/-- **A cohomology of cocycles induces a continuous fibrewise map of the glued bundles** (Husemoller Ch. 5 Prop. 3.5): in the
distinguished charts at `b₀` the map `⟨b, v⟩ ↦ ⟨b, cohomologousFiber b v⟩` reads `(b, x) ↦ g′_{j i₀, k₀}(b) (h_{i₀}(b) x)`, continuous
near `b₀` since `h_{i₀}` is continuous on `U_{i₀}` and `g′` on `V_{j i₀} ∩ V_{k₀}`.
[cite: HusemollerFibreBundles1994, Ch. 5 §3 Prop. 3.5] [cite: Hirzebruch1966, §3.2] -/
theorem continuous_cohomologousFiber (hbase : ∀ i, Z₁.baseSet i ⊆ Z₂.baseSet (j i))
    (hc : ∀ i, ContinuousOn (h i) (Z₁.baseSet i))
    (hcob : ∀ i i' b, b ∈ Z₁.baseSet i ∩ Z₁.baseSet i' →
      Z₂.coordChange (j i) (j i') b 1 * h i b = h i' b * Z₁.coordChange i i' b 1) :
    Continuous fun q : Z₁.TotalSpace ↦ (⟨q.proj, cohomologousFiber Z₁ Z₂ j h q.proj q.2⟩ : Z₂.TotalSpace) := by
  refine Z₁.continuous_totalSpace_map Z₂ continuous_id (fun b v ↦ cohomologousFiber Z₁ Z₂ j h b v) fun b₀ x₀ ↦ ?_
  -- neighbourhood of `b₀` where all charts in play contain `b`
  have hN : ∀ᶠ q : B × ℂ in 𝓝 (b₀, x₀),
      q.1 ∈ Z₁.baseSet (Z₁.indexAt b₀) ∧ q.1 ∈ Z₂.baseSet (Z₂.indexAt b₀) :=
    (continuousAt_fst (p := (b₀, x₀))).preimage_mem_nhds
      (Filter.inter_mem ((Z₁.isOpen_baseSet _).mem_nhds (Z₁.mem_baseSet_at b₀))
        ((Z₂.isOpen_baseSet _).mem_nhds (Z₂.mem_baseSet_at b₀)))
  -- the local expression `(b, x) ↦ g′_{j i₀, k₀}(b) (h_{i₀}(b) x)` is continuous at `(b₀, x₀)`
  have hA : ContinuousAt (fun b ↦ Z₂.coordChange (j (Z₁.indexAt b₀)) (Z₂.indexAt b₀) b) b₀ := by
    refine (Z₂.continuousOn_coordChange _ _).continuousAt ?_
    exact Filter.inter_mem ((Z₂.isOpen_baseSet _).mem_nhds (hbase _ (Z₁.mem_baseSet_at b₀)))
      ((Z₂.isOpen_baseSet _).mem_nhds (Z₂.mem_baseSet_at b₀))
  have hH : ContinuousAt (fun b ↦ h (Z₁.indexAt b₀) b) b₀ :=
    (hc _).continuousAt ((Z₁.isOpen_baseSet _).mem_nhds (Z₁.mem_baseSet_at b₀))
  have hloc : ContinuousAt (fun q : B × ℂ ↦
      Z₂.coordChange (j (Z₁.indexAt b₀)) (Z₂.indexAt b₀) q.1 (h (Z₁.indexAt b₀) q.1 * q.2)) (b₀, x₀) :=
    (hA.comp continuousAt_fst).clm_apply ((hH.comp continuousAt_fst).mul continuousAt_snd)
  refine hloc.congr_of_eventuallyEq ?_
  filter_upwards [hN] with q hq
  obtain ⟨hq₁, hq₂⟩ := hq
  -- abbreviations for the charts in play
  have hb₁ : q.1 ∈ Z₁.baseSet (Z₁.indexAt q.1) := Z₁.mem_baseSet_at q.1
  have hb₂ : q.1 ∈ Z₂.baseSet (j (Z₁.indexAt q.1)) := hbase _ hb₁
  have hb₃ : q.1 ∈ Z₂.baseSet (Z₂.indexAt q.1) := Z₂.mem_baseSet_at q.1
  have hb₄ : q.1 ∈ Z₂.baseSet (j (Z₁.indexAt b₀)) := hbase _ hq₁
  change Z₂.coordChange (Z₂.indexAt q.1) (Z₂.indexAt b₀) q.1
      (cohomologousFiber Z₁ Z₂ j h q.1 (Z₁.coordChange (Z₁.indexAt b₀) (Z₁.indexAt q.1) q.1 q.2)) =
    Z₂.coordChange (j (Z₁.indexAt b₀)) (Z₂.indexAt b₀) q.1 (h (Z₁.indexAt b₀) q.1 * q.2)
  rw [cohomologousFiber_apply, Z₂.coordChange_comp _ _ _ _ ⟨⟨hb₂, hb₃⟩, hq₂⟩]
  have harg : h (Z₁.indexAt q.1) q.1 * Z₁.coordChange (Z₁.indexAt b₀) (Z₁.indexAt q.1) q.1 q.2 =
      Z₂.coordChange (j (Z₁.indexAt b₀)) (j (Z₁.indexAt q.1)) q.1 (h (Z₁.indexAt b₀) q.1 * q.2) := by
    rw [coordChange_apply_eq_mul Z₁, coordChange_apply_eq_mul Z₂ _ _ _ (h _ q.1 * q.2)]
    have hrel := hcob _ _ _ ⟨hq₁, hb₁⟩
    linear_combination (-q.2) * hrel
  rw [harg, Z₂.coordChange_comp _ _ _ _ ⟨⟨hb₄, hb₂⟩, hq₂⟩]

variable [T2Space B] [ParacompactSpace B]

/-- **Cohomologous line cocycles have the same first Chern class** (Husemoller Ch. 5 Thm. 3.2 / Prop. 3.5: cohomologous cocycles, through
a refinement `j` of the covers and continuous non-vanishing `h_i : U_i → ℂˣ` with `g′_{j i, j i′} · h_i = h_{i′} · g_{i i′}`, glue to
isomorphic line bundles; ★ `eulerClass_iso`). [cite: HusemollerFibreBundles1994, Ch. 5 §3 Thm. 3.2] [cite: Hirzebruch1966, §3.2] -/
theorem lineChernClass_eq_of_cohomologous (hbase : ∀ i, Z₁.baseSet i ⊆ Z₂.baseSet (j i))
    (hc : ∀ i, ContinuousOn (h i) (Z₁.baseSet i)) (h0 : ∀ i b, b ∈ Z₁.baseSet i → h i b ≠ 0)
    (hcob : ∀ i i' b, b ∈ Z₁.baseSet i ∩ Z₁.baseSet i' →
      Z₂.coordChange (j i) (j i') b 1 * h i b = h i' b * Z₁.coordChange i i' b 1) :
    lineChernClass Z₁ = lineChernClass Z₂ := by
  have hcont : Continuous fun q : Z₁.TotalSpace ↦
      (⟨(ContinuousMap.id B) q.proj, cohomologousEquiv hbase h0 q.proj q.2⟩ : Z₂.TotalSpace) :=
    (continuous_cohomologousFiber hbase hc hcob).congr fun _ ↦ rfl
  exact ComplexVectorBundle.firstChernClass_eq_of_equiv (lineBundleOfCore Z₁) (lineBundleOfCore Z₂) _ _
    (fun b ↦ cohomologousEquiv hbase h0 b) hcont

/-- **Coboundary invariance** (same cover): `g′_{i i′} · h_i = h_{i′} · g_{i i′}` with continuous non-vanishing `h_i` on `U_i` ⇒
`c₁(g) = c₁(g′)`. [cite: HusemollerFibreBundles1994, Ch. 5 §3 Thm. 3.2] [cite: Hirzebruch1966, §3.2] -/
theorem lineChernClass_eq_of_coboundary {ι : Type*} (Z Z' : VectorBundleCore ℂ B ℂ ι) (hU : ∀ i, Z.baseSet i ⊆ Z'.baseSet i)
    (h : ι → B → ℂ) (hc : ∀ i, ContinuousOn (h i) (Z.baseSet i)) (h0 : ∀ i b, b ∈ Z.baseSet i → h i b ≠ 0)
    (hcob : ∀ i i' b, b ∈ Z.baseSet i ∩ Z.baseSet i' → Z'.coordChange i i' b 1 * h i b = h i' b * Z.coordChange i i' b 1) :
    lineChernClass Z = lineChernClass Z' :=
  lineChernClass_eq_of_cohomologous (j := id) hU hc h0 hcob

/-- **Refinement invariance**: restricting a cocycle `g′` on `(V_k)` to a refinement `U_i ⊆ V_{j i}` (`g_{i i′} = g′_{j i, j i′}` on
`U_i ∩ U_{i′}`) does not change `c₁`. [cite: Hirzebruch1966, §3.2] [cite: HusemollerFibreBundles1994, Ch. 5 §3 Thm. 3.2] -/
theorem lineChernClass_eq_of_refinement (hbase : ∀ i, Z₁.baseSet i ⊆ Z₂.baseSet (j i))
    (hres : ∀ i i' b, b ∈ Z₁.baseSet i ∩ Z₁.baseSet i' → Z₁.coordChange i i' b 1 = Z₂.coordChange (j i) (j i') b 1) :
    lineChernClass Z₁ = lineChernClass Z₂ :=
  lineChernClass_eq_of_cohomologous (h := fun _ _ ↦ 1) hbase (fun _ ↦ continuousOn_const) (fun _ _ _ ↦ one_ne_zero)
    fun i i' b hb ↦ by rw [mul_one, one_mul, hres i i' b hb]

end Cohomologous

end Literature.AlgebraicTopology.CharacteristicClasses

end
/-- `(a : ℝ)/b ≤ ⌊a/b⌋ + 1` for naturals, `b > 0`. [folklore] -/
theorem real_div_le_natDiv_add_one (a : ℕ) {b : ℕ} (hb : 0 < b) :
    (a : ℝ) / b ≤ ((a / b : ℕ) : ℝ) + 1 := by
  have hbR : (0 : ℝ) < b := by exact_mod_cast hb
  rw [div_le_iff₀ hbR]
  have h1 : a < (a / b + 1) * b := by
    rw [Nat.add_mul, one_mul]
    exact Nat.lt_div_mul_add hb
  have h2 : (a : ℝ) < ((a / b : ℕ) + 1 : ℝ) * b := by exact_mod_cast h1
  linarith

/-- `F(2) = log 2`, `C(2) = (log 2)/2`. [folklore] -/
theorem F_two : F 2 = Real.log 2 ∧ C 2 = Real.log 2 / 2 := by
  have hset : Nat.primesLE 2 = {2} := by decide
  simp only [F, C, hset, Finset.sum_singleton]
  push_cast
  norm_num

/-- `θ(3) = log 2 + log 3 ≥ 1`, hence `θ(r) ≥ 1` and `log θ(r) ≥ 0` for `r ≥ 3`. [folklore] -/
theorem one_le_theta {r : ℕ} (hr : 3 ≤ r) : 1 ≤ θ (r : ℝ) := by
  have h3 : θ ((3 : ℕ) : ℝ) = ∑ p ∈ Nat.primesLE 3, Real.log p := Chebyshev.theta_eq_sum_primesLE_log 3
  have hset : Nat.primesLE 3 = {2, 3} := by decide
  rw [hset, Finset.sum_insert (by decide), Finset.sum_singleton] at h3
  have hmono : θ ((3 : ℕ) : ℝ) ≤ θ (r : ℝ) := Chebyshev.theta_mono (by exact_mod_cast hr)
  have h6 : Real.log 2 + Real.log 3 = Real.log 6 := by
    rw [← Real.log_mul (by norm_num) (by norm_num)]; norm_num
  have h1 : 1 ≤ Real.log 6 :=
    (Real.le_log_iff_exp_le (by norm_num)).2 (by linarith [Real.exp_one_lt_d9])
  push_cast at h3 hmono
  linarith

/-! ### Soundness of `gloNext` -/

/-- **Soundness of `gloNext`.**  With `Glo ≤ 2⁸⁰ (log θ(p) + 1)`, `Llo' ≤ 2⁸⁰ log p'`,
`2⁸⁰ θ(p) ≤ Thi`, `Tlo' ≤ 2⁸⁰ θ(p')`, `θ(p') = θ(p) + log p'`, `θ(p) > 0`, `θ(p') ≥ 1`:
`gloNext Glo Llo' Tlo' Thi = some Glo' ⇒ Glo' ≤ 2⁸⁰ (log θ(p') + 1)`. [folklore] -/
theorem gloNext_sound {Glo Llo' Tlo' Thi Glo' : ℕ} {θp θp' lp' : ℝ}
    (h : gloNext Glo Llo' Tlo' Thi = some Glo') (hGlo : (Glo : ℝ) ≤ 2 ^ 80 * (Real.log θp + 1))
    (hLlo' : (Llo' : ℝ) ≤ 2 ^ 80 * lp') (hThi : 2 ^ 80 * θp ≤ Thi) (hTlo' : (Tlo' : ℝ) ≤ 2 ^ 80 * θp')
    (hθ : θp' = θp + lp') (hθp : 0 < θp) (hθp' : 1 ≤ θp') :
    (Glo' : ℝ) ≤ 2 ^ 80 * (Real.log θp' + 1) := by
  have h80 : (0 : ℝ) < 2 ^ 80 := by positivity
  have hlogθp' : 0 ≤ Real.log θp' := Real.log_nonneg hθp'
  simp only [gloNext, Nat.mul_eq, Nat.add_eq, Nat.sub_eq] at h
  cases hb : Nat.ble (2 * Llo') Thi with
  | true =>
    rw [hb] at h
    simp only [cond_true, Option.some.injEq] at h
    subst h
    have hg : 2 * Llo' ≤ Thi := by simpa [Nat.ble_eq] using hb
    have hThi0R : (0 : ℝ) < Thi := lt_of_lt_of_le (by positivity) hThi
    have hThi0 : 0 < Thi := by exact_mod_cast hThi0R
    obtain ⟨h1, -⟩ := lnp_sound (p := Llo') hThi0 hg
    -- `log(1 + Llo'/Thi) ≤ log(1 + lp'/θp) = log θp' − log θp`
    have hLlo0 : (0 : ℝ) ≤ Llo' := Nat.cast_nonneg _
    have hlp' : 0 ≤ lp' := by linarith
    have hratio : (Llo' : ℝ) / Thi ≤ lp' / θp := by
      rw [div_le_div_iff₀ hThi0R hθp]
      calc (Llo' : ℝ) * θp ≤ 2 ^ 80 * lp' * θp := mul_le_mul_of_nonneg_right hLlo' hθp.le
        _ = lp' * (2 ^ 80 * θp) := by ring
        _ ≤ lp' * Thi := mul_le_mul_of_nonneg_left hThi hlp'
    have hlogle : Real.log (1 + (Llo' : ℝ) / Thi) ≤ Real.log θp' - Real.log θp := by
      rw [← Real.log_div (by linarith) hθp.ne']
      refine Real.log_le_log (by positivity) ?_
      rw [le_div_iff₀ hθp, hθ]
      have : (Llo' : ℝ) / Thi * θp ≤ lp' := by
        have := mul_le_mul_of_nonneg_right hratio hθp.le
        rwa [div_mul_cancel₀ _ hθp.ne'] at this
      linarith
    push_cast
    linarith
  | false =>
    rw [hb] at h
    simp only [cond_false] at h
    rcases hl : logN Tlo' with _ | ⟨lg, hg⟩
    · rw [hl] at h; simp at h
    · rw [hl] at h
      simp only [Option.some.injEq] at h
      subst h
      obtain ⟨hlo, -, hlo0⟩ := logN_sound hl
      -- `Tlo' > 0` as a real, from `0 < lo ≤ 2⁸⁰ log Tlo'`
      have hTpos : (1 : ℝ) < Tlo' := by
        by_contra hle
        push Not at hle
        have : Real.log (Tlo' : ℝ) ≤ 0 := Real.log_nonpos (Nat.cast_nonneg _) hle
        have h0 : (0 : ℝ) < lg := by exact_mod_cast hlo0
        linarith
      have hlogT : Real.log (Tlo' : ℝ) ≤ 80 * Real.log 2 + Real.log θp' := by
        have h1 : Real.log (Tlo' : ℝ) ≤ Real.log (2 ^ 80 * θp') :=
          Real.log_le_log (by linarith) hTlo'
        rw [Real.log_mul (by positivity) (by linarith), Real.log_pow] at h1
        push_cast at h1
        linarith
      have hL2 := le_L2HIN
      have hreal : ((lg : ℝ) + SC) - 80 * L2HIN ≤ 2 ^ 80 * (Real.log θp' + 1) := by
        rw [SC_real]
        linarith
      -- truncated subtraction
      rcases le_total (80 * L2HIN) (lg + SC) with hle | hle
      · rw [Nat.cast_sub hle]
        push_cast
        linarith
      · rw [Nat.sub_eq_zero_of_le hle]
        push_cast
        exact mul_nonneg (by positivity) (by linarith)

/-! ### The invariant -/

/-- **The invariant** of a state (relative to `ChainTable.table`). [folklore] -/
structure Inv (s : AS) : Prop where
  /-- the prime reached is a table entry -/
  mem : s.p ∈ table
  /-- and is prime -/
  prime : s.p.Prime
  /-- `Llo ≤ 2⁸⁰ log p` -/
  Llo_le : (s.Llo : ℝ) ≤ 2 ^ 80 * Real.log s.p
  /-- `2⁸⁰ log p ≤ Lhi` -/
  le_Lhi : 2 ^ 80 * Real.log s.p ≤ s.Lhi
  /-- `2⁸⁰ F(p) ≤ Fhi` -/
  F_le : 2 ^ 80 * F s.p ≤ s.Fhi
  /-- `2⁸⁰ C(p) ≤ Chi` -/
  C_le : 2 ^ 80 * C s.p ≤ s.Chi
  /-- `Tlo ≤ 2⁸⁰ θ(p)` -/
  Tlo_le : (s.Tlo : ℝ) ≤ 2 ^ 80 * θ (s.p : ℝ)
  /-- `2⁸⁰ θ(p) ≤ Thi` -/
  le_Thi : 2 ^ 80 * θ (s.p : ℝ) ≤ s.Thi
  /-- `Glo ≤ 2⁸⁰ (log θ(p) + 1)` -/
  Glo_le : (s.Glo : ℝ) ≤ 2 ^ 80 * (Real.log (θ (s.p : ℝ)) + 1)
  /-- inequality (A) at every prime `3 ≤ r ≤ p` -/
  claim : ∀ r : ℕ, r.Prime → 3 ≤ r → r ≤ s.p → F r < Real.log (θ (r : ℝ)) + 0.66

☆ ☆ ☆ ☆

*To do:*
Search the listing above for the lines with "i ⊆ Z'.baseSet i)" and "(h : ι → B → ℂ) (hc", then output those lines and all lines between them exactly.

*Solution for this problem:*
theorem lineChernClass_eq_of_coboundary {ι : Type*} (Z Z' : VectorBundleCore ℂ B ℂ ι) (hU : ∀ i, Z.baseSet i ⊆ Z'.baseSet i)
    (h : ι → B → ℂ) (hc : ∀ i, ContinuousOn (h i) (Z.baseSet i)) (h0 : ∀ i b, b ∈ Z.baseSet i → h i b ≠ 0)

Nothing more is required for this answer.